Has anybody been able to make Spark-Hive integration using Hive Warehouse Connector work in Zeppelin with impersonation in a Kerberized cluster?
I have followed the steps in this article
and Spark works with the HWC using spark-shell or pyspark from the console, but Spark in Zeppelin will not work when using impersonation with the given instructions, neither with %spark2 or %livy2 interpreters.
In the case of %spark2 interpreters it works ONLY if I disable impersonation and explicitly configure the Zeppelin's kerberos principal in the interpreter via the "spark.yarn.principal/keytab" properties. But in this case all the jobs are run as "zeppelin" user, but this is not an option for me in a multiuser environment.
If I don't use HWC Spark is working perfectly with user impersonation in both interpreters.
But with the %livy interpreter or when I enable impersonation in the %spark2 interpreter I get an error related to the spark not being able to create an SQL connection pool because of Kerberos GSS initialization failed:
java.lang.RuntimeException: java.sql.SQLException: Cannot create PoolableConnectionFactory (Could not open client transport for any of the Server URI's in ZooKeeper: GSS initiate failed)...Caused by: java.sql.SQLException: Could not open client transport for any of the Server URI's in ZooKeeper: GSS initiate failed at shadehive.org.apache.hive.jdbc.HiveConnection.<init>(HiveConnection.java:333) <br>... 59 more Caused by: org.apache.thrift.transport.TTransportException: GSS initiate failed at org.apache.thrift.transport.TSaslTransport.sendAndThrowMessage(TSaslTransport.java:232)
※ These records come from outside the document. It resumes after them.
/-- Theorem 7.10 on a complete space, with the fixed points produced by Theorem 2.7: the fixed
points `x_n*` of the `T_n` converge to the (unique) fixed point `x*` of the pointwise limit `T`.
[cite: Berinde2007, Ch. 7 §7.4 Thm 7.10] -/
theorem exists_fixedPoint_tendsto_fixedPoint [CompleteSpace X] [Nonempty X]
    (hφ : IsStrictComparisonFunction φ) {T : X → X} {Tn : ℕ → X → X}
    (hTn : ∀ n, IsPhiContraction (Tn n) φ) (hpt : ∀ x, Tendsto (fun n => Tn n x) atTop (𝓝 (T x))) :
    ∃ (xs : X) (xn : ℕ → X), T xs = xs ∧ (∀ n, Tn n (xn n) = xn n) ∧
      Tendsto xn atTop (𝓝 xs) := by
  have hT : IsPhiContraction T φ := isPhiContraction_of_tendsto hTn hpt
  obtain ⟨xs, hxs, -⟩ := hT.existsUnique_fixedPoint hφ.toIsComparisonFunction
  have hxn : ∀ n, ∃ x, Tn n x = x := fun n =>
    ((hTn n).existsUnique_fixedPoint hφ.toIsComparisonFunction).exists
  choose xn hxn using hxn
  exact ⟨xs, xn, hxs, hxn, tendsto_fixedPoint_of_tendsto hφ hTn hxs hxn hpt⟩

/-- **Theorem 7.11** (Rus; deviation (b)).  If the `T_n` are `φ`-contractions, `φ` strict,
converging uniformly to `T`, `T_n x_n* = x_n*` and `T x* = x*`, then `x_n* → x*`.
[cite: Berinde2007, Ch. 7 §7.4 Thm 7.11] -/
theorem tendsto_fixedPoint_of_tendstoUniformly' (hφ : IsStrictComparisonFunction φ)
    {T : X → X} {Tn : ℕ → X → X} (hTn : ∀ n, IsPhiContraction (Tn n) φ)
    {xs : X} (hxs : T xs = xs) {xn : ℕ → X} (hxn : ∀ n, Tn n (xn n) = xn n)
    (hunif : TendstoUniformly Tn T atTop) : Tendsto xn atTop (𝓝 xs) :=
  tendsto_fixedPoint_of_tendsto_at hφ hTn hxs hxn (hunif.tendsto_at xs)
/-! ### The printed theorems, discharged -/

/-- DISCHARGE of `Bagchi2006_thm_1`: **Bagchi's Theorem 1 holds** — RH ⟺ `γ ∈` closed span of the
`γ_l` ⟺ `{γ_l}` total in `𝓗`, proved as a three-way equivalence (no side asserted).
[cite: Bagchi2006, Theorem 1] [cite: Broughan2017, Vol. 2 §3.4 p. 36] -/
theorem Bagchi2006_thm_1_holds : Bagchi2006_thm_1 := by
  unfold Bagchi2006_thm_1
  tfae_have 1 ↔ 2 := riemannHypothesis_iff_bagchiSpanApprox_one
  tfae_have 2 → 3 := fun h a ha ↦ bagchi_total_of_spanApprox_one h a ha
  tfae_have 3 → 1 := riemannHypothesis_of_bagchi_total
  tfae_finish

/-- DISCHARGE of `Bagchi2006_thm_8`: **Bagchi's Theorem 8 (Báez-Duarte's refinement of
Beurling–Nyman) holds** — RH ⟺ `𝟏 ∈` closed span of the `g_l` in `L²((0,1])` ⟺ `{g_l}` total in
`𝓜`. [cite: Bagchi2006, Theorem 8] [cite: Broughan2017, Vol. 2 §3.4 pp. 35–36] -/
theorem Bagchi2006_thm_8_holds : Bagchi2006_thm_8 := by
  unfold Bagchi2006_thm_8
  tfae_have 1 ↔ 2 := riemannHypothesis_iff_bagchiGSpanApprox_one
  tfae_have 2 → 3 := fun h f hf hs ↦ bagchiG_total_of_spanApprox_one h f hf hs
  tfae_have 3 → 1 := riemannHypothesis_of_bagchiG_total
  tfae_finish

/-- RH ⟺ `{γ_l = ({n/l})_n : l ≥ 1}` is total in Bagchi's `𝓗` (Theorem 1 (i) ⟺ (iii), PROVED; Bagchi:
"the Riemann hypothesis as a version of the central theme of harmonic analysis: that more or less
arbitrary sequences … can be arbitrarily well approximated by superpositions of … the sequences
`γ_l`"). [cite: Bagchi2006, Theorem 1 (i) ⟺ (iii)] -/
theorem riemannHypothesis_iff_bagchiGamma_total :
    RiemannHypothesis ↔ ∀ a : ℕ → ℂ, MemLp a 2 bagchiMeasure → BagchiSpanApprox a :=
  Bagchi2006_thm_1_holds.out 0 2

/-- RH ⟺ `{g_l}` is total in `𝓜` (Theorem 8 (i) ⟺ (iii), PROVED). [cite: Bagchi2006, Theorem 8 (i) ⟺ (iii)] -/
theorem riemannHypothesis_iff_bagchiG_total :
    RiemannHypothesis ↔ ∀ f : ℝ → ℂ, MemLp f 2 (volume.restrict (Ioc (0 : ℝ) 1)) →
      IsBagchiStep f → BagchiGSpanApprox f :=
  Bagchi2006_thm_8_holds.out 0 2

end Literature.NumberTheory.LFunctions
import Summits.Ventures.Crystal3D.Bulk.CapBoxSproc
import Summits.Ventures.Crystal3D.Bulk.CapX2Poly3
import Summits.Ventures.Crystal3D.Bulk.CapX2DataW06225X2
import HarnessLib

/-!
# X2 certificate `certW06225` (level `-0.6225`): compiled check `checkII_12lo_100_W06225`

Venture `Crystal3D` (cell `pub-crystal3d`, phase 2; seat typer-bulk). One of the Boolean evaluations behind
`CapX2.noHole_06225` (`CapX2BoxW06225.lean`): the S-procedure tensor-Bernstein check `Bern.checkPos3S`
(`CapBoxSproc.lean`, soundness on the standard axioms) of the negated, padded (II) tensor `-(P+λ)` (degree `28`) on the sub-box
`u ∈ [-173/800, 19/100]`, `v ∈ [19/100, 79/200]`, `t ∈ [-1, -5/8]`, evaluated by `native_decide` (compiled code trusted — the
class of the tree's `KissingSearch` parts). One compiled search per file keeps each gate elaboration under its
wall. HONEST FRAMING: a computation; its meaning is given by `Bern.nonneg_of_checkPos3S`.
-/

namespace Summit.Ventures.Crystal3D.CapX2

/-- The check evaluates to `true`. [folklore] -/
theorem checkII_12lo_100_W06225 :
    CapCut.Bern.checkPos3S (CapCut.Bern.pad3 28 (scale3 (-1) (pairPolyZ certW06225 lamW06225))) 28
      (-173 / 800) (19 / 100) (19 / 100) (79 / 200) (-1) (-5 / 8) 80 40 64 = true := by
  native_decide

end Summit.Ventures.Crystal3D.CapX2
I have tried all the workarounds, checked the proxyusers configuration for both the zeppelin and livy principal in Hadoop/HDFS core-site, and also defined both users as Livy superusers but the problem persist.
I suspect maybe it's not posible to use Spark/Hive integration with user impersonation in the case of the %spark2 interpreter. But this has to be possible at least with the %livy interpeter.
Does anyone has an idea of or some suggestion on which extra configurations need to be done in order to make HWC work inside Zeppelin??
Thanks in advance.
- Noticeably, this issue means a fundamental gap when it comes to leveraging Ranger authorization from Zeppelin.
- Impersonation is a must as individual developers and end users do require to use Zeppelin.
We have tested disabling user impersontation in Livy interpreter and HWC also works in this case. So the problem seems to be we are not able to use HWC with Spark from Zeppeling and using impersonation at the same time.
This seem a HUGE drawback for using Zeppelin with HDP 3.x in a secured multi user environment with policy based access restrictions.